§ **ABOUT THIS TASK**: Could you print the lines below exactly, from the one holding "Wuthrich input). Prover" through the last line, with no other output?

[Saved entries]
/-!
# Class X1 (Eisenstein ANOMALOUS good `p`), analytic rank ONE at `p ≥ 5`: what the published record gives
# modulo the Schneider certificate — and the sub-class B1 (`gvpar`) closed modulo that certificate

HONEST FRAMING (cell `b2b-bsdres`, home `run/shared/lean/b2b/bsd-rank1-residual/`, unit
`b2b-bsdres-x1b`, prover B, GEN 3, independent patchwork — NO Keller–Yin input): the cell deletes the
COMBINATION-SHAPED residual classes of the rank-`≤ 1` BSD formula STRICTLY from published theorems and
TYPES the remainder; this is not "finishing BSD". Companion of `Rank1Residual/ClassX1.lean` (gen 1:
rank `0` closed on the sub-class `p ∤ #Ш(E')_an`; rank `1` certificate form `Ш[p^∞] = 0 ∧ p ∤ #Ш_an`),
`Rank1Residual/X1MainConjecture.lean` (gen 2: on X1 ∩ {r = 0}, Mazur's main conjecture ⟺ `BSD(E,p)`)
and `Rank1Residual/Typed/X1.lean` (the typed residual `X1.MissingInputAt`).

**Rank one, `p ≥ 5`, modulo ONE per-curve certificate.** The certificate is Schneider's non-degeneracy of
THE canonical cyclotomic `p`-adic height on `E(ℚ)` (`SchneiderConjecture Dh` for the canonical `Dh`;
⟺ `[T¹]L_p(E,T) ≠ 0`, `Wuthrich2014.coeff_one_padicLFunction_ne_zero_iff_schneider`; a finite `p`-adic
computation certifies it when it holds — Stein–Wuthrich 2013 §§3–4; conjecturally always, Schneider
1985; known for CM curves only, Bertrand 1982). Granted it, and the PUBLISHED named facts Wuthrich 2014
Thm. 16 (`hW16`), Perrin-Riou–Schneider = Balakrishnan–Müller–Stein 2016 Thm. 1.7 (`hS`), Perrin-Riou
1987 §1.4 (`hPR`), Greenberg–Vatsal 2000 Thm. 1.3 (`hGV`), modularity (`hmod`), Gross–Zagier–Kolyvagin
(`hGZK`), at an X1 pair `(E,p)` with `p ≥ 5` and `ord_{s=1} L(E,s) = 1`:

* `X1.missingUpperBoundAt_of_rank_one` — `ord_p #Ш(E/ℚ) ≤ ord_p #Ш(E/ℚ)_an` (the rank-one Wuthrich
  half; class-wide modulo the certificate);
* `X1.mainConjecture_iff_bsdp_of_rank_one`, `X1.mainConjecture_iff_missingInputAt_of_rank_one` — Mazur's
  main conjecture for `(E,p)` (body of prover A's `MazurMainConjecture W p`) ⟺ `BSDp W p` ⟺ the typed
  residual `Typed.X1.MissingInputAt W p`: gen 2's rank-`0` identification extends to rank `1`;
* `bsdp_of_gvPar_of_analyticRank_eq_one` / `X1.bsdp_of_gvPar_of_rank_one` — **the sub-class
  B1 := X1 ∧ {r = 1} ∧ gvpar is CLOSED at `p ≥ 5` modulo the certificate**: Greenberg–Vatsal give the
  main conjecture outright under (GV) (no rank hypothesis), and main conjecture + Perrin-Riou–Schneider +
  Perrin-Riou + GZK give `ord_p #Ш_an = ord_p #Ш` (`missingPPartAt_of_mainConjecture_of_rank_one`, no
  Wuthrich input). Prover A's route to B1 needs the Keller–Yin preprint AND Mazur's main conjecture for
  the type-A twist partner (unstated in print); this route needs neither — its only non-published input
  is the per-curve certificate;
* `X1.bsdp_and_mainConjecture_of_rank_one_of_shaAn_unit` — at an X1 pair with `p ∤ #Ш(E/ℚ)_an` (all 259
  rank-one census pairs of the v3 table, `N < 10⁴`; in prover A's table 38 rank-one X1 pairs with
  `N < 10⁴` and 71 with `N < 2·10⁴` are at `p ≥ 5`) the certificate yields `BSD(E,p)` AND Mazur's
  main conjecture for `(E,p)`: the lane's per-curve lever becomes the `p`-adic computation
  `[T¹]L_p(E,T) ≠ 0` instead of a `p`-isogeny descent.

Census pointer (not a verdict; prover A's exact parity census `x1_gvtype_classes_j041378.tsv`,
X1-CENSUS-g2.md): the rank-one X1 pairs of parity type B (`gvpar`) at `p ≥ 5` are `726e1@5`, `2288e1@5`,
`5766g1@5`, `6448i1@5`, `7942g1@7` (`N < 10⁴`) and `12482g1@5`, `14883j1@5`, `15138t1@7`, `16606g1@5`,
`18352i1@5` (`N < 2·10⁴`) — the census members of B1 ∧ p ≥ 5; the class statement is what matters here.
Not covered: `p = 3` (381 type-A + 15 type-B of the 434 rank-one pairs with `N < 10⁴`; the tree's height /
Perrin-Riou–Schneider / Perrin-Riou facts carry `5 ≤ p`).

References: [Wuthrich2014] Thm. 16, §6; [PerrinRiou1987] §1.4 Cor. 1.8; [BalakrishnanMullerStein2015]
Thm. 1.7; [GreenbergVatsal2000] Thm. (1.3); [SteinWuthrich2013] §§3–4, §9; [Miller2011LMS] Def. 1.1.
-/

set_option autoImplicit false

§ **EXPECTED ANSWER**:
  Wuthrich input). Prover A's route to B1 needs the Keller–Yin preprint AND Mazur's main conjecture for
  the type-A twist partner (unstated in print); this route needs neither — its only non-published input
  is the per-curve certificate;
* `X1.bsdp_and_mainConjecture_of_rank_one_of_shaAn_unit` — at an X1 pair with `p ∤ #Ш(E/ℚ)_an` (all 259
  rank-one census pairs of the v3 table, `N < 10⁴`; in prover A's table 38 rank-one X1 pairs with
  `N < 10⁴` and 71 with `N < 2·10⁴` are at `p ≥ 5`) the certificate yields `BSD(E,p)` AND Mazur's
  main conjecture for `(E,p)`: the lane's per-curve lever becomes the `p`-adic computation
  `[T¹]L_p(E,T) ≠ 0` instead of a `p`-isogeny descent.

Census pointer (not a verdict; prover A's exact parity census `x1_gvtype_classes_j041378.tsv`,
X1-CENSUS-g2.md): the rank-one X1 pairs of parity type B (`gvpar`) at `p ≥ 5` are `726e1@5`, `2288e1@5`,
`5766g1@5`, `6448i1@5`, `7942g1@7` (`N < 10⁴`) and `12482g1@5`, `14883j1@5`, `15138t1@7`, `16606g1@5`,
`18352i1@5` (`N < 2·10⁴`) — the census members of B1 ∧ p ≥ 5; the class statement is what matters here.
Not covered: `p = 3` (381 type-A + 15 type-B of the 434 rank-one pairs with `N < 10⁴`; the tree's height /
Perrin-Riou–Schneider / Perrin-Riou facts carry `5 ≤ p`).

References: [Wuthrich2014] Thm. 16, §6; [PerrinRiou1987] §1.4 Cor. 1.8; [BalakrishnanMullerStein2015]
Thm. 1.7; [GreenbergVatsal2000] Thm. (1.3); [SteinWuthrich2013] §§3–4, §9; [Miller2011LMS] Def. 1.1.
-/

set_option autoImplicit false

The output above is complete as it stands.